Matthew war nicht der Einzige, der mich den ganzen Abend schon damit aufzog, dass ich bereits am frühen Morgen nicht dazu in der Lage war, mir meine Krawatte zu binden. Geschweige denn mir meine Schuhe vernünftig anzuziehen und von den unterschiedlichen Farben meiner Socken wollte ich nichts mehr hören. An jedem anderen Tag hätte ich es damit abgetan, dass ich einfach mit dem falschen Fuß aufgestanden war, aber ich war tatsächlich aufgeregt. Man heiratete nicht jeden Tag und ich hatte das für mich nie vorgesehen.

Dad saß vor mir auf einem Stuhl und schien seinen Spaß an den andauernden Sticheleien zu haben. „Du kommst auch noch in diese Situation", gab er knapp von sich und gönnte sich daraufhin einen Schluck Wein.

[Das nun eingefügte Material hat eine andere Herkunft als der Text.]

/-
Copyright: H21 K2-LIT squad (hodgecm-mathlib). Helper for crux hLiu418 = `stmt-HodgeConjecture-24832`
(route `route-HodgeConjecture-HCCMUnconditional`), G-road arch debt «(D-ht)» (LEAD ruling «M-156h», G2-PS-B, file B3b).
-/
import Summits.HodgeConjecture.HodgeConjecture.Theorems.K2LiuIwasawaHeightGramFunction           -- ★ B3a: reduction to `gramHeightFun`, differentiability
import HarnessLib

/-!
# The Iwasawa height is differentiable along archimedean one-parameter orbits, with a `K`-finite log-derivative (STANDARD data)

This file pays the arch debt «(D-ht)» of SIGS-RoadI-v3: it discharges, for a STANDARD Iwasawa datum `𝒦` (★ `IwasawaDatum.IsStd`) and
`X ∈ 𝔥_∞ = archSkew`, the two by-value inputs `hH`, `hHK` of ★ `K2LiuFlatSectionLieDerivative.hasDerivAt_stdExtension_orbit`:

**`exists_heightDeriv_of_isStd`** — `∃ H : H(𝔸) → ℝ, (∀ h, HasDerivAt (fun t => Φ_𝒦 (h · γ_X t)) (Φ_𝒦 h · H h) 0) ∧ IsKFinite 𝒦 H`.

Route (steps 1–4 are ★ B3a `K2LiuIwasawaHeightGramFunction`; this file does step 5; no Lie theory, no Iwasawa coordinates beyond ★ `IwasawaDatum.kPart`):
1. `iwasawaHeight_mul_archEmb` — `Φ_𝒦(h · (z,1)) = Φ_𝒦 h · Φ_𝒦((c_h z, 1))`, `c_h = (𝒦.kPart h)_∞ ∈ C_∞` (★ B1, generalised to any `z ∈ H_∞`);
2. `iwasawaHeight_archEmb_expGL_eq` — `Φ_𝒦((c · exp tX, 1)) = gramHeightFun S c (exp(−tX))` (★ B1 `iwasawaHeight_archEmb_sq`: the height of an
   archimedean element is a product of Gram-determinant ratios; `gramHeightFun` extends it to the whole matrix space);
3. `gramHeightFun_mul_right` — `gramHeightFun S (c k) Y = gramHeightFun S c (k Y k⁻¹)` for `S⁻¹ k S` unitary (★ B2 unitary invariance);
4. `differentiableAt_gramHeightFun`, `hasDerivAt_gramHeightFun_exp` — Fréchet differentiability at `1` (★ B2 `contDiff_siegelGram_mul`, positivity)
   and the chain rule along `t ↦ exp(−tX)`, whose derivative `(D gramHeightFun)(1)(−X)` is LINEAR in `X`;
5. `hasDerivAt_iwasawaHeight_orbit` — `hH` with `H = heightDeriv 𝒦 S X`; `heightDeriv_mul_K` — `H_X(h k') = (D gramHeightFun_{c_h})(1)(−Ad(k'_∞)X)`
   (`k' γ_X(t) k'⁻¹ = (Ad(k'_∞) exp tX, 1)` and uniqueness of derivatives); hence `isKFinite_heightDeriv` — all right `K`-translates of `H_X` lie in
   the complex span of the image of the finite-dimensional real matrix space under the linear map `Z ↦ (h ↦ (D gramHeightFun_{c_h})(1)(Z))`.

[cite: KudlaRallis1994, §1 (standard sections, `|a(g)|`)] [cite: Weil1964, Chap. I n° 8 (majorants)] [cite: Tan1999, §1 p. 166]
[cite: Knapp2002, 0.§2 Prop. 0.11 (one-parameter subgroups, `Ad`)] [cite: BorelJacquet1979, §4.1]
-/

set_option linter.dupNamespace false -- the mandated namespace repeats `HodgeConjecture.HodgeConjecture`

Natürlich warteten er und Mom schon eine sehr lange Zeit darauf, dass Matthew und Thalia endlich heirateten. Doch scheinbar hatten die beiden es nicht so eilig und waren zufrieden mit ihrem aktuellen Lebensstil. Ich konnte kaum von ihnen verlangen, nun ebenfalls zu heiraten. Zumal sich meine Schwester standhaft weigerte, solange sie ihre zusätzlichen Kilos nicht abgenommen hatte und erst recht wollte sie nicht mehr stillen. Eigentlich brachte sie eine ganze Latte an Anforderungen hervor, da sie ihren großen Tag so perfekt wie möglich verbringen wollte.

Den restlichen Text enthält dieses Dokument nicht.